Boy, you leave for one weekend…

Anyway, while this muttonhead was destroying himself in NYC, the other three muttonheads didn’t get to address this, so I will upon my return. I’m sorry, I haven’t read the comments in various threads about the subject, so if I echo what the sentiment is there, my bad. But after the Bears game on Sunday I checked the Twitter and found it not blowing up per se, but at least setting off the geiger counter. My jaw didn’t hit the floor when I read that Joel Quenneville was going to try Patrick Kane at center, but that’s mostly because in my post-wedding attendance hangover I was sure I’d time-traveled back to 2008, and Aramis was grounding into a season-killing double play again. Then I was on the floor in the fetal position and weeping for a few minutes.

It must say something about the hold that the Hawks have over the local media that this hasn’t been laughed out of the universe. We’ve seen this before. It lasted one period, we used it as evidence that Denis Savard was about as qualified for the head coaching job as a chain-smoking sloth (which is about what he was), and he was fired a scant couple weeks later. And yet it’s now worth a look?

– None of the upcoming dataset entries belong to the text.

import Mathlib
import Literature.NumberTheory.Sieve.FordMaynardFramework

/-!
# Route `FordMaynardSieveConst01651`, target `SieveConst01651` (stmt-Parity-19185), line `sieve_decomposition`:
# helpers towards `stub_typeIIRegion` — a convex-polytope condition on `(log pᵢ / log n)` as a finite product of
# flagged threshold indicators

Ford–Maynard (proof of Proposition 7.22): "the conditions `𝐯(p₁⋯p_k; n) ∈ 𝒯`, … are all systems of linear
inequalities in the components of `𝐯`", each of which becomes, after multiplying by `log n > 0`, a condition
`∑ cᵢ log pᵢ < b log n` or `≤` — i.e. one entry of the flagged list consumed by
`…ShellSeparationMany.bilin_thresholds_shell_flag`.  This file does that bookkeeping once:

* `mem_setOf_faces_div_iff` — for `L > 0`, `(yᵢ / L)ᵢ` satisfies the faces `S` (strict), `T` (non-strict) of
  Definition 5.7 iff `∑ cᵢ yᵢ < b L` (`c ∈ S`) and `∑ cᵢ yᵢ ≤ b L` (`c ∈ T`).
* `ite_forall_mem_list_eq_prod` — `𝟙[∀ c ∈ l, q c] = ∏_{c ∈ l} 𝟙[q c]` (as complex numbers) for a list `l`;
  `ite_and_eq_mul` — `𝟙[P ∧ Q] = 𝟙[P] 𝟙[Q]`.
* `indicator_faces_eq_prod` — `𝟙[(yᵢ/L) ∈ {faces S, T}]` is the product over the flagged list
  `S.toList.map (·, strict) ++ T.toList.map (·, non-strict)` of the indicators `𝟙[∑ cᵢ yᵢ < b L]` / `𝟙[… ≤ …]`.

Def-free. Nothing here proves anything about the Parity summit; helpers for the Type-II region stub of one leaf.
-/

open Finset

namespace Summit.Parity.GeneralizedHardyLittlewood.FordMaynardSieveConst01651SieveConst01651

/-- Scaling the faces of Definition 5.7 by `L > 0`: `(yᵢ/L)ᵢ` satisfies `c · x < b` iff `c · y < b L`, and the same
with `≤`. [cite: FordMaynard2024PrimeSieves, Definition 5.7 and proof of Proposition 7.22] -/
theorem mem_setOf_faces_div_iff {k : ℕ} (S T : Finset ((Fin k → ℝ) × ℝ)) {L : ℝ} (hL : 0 < L)
    (y : Fin k → ℝ) :
    (fun i => y i / L) ∈ {x : Fin k → ℝ | (∀ c ∈ S, ∑ i, c.1 i * x i < c.2) ∧ ∀ c ∈ T, ∑ i, c.1 i * x i ≤ c.2} ↔
      (∀ c ∈ S, ∑ i, c.1 i * y i < c.2 * L) ∧ ∀ c ∈ T, ∑ i, c.1 i * y i ≤ c.2 * L := by
  have hsum : ∀ c : (Fin k → ℝ) × ℝ, ∑ i, c.1 i * (y i / L) = (∑ i, c.1 i * y i) / L := by
    intro c
    rw [Finset.sum_div]
    exact Finset.sum_congr rfl fun i _ => by ring
  simp only [Set.mem_setOf_eq, hsum, div_lt_iff₀ hL, div_le_iff₀ hL]

/-- `𝟙[P ∧ Q] = 𝟙[P] · 𝟙[Q]` in `ℂ`. [folklore] -/
theorem ite_and_eq_mul (P Q : Prop) [Decidable P] [Decidable Q] :
    (if P ∧ Q then (1 : ℂ) else 0) = (if P then (1 : ℂ) else 0) * (if Q then (1 : ℂ) else 0) := by
  by_cases hP : P <;> by_cases hQ : Q <;> simp [hP, hQ]

/-- `𝟙[∀ c ∈ l, q c] = ∏_{c ∈ l} 𝟙[q c]` in `ℂ`, for a list `l`. [folklore] -/
theorem ite_forall_mem_list_eq_prod {α : Type*} (l : List α) (q : α → Prop) [DecidablePred q] :
    (if (∀ c ∈ l, q c) then (1 : ℂ) else 0) = (l.map fun c => if q c then (1 : ℂ) else 0).prod := by
  induction l with
  | nil => simp
  | cons a l ih =>
    rw [List.map_cons, List.prod_cons, ← ih]
    by_cases ha : q a <;> by_cases hl : ∀ c ∈ l, q c <;> simp [ha, hl]

/-- **A polytope condition as a product of flagged threshold indicators.** For faces `S` (strict) and `T`
(non-strict) and `L > 0`, the indicator of `(yᵢ/L)ᵢ ∈ {x : c·x < b (c ∈ S), c·x ≤ b (c ∈ T)}` equals the product,
over the flagged list `S.toList.map (fun c => (c, true)) ++ T.toList.map (fun c => (c, false))`, of
`𝟙[∑ cᵢ yᵢ < b L]` (flag `true`) resp. `𝟙[∑ cᵢ yᵢ ≤ b L]` (flag `false`) — ready for
`…ShellSeparationMany.bilin_thresholds_shell_flag` once `∑ cᵢ yᵢ` and `b L = b log n = b (log m + log ∏t)` are
split into a function of the short variable and one of the tuple.
[cite: FordMaynard2024PrimeSieves, Definition 5.7 and proof of Proposition 7.22 / Lemma 7.11] -/
theorem indicator_faces_eq_prod {k : ℕ} (S T : Finset ((Fin k → ℝ) × ℝ)) {L : ℝ} (hL : 0 < L)
    (y : Fin k → ℝ) :
    (if (fun i => y i / L) ∈
        {x : Fin k → ℝ | (∀ c ∈ S, ∑ i, c.1 i * x i < c.2) ∧ ∀ c ∈ T, ∑ i, c.1 i * x i ≤ c.2}
      then (1 : ℂ) else 0) =
      ((S.toList.map (fun c => (c, true)) ++ T.toList.map (fun c => (c, false))).map
        fun p : ((Fin k → ℝ) × ℝ) × Bool =>
          if (if p.2 then ∑ i, p.1.1 i * y i < p.1.2 * L else ∑ i, p.1.1 i * y i ≤ p.1.2 * L)
            then (1 : ℂ) else 0).prod := by
  classical
  have hiff : ((fun i => y i / L) ∈
        {x : Fin k → ℝ | (∀ c ∈ S, ∑ i, c.1 i * x i < c.2) ∧ ∀ c ∈ T, ∑ i, c.1 i * x i ≤ c.2}) ↔
      ((∀ c ∈ S.toList, ∑ i, c.1 i * y i < c.2 * L) ∧ ∀ c ∈ T.toList, ∑ i, c.1 i * y i ≤ c.2 * L) := by
    rw [mem_setOf_faces_div_iff S T hL y]
    simp only [Finset.mem_toList]
  rw [if_congr hiff rfl rfl, ite_and_eq_mul, ite_forall_mem_list_eq_prod, ite_forall_mem_list_eq_prod,
    List.map_append, List.prod_append, List.map_map, List.map_map]
  congr 1

end Summit.Parity.GeneralizedHardyLittlewood.FordMaynardSieveConst01651SieveConst01651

At the time the Hawks first tried this, when I was commenting on various messageboards before this existed, I said I understood why. Kane’s vision and hands would suggest he can make plays from anywhere, and it was just a matter of whether he could be strong or interested enough in his own end. And the thing is, based on what he looked like during ’09-’10 and what he looked like this summer, Kane probably is strong enough if he’s determined enough. We’ve seen him able to fight off checks before, and he can do that. But consistently? Not sure. Secondly, though he’s got great vision and dishes out the killer assist at a regular rate, do you remember him doing it in traffic that much? Most, I think, come from the half-boards when he gets to slow the game down by getting d-men on their heels as lanes open up. You can’t do that when you’re playing in the middle.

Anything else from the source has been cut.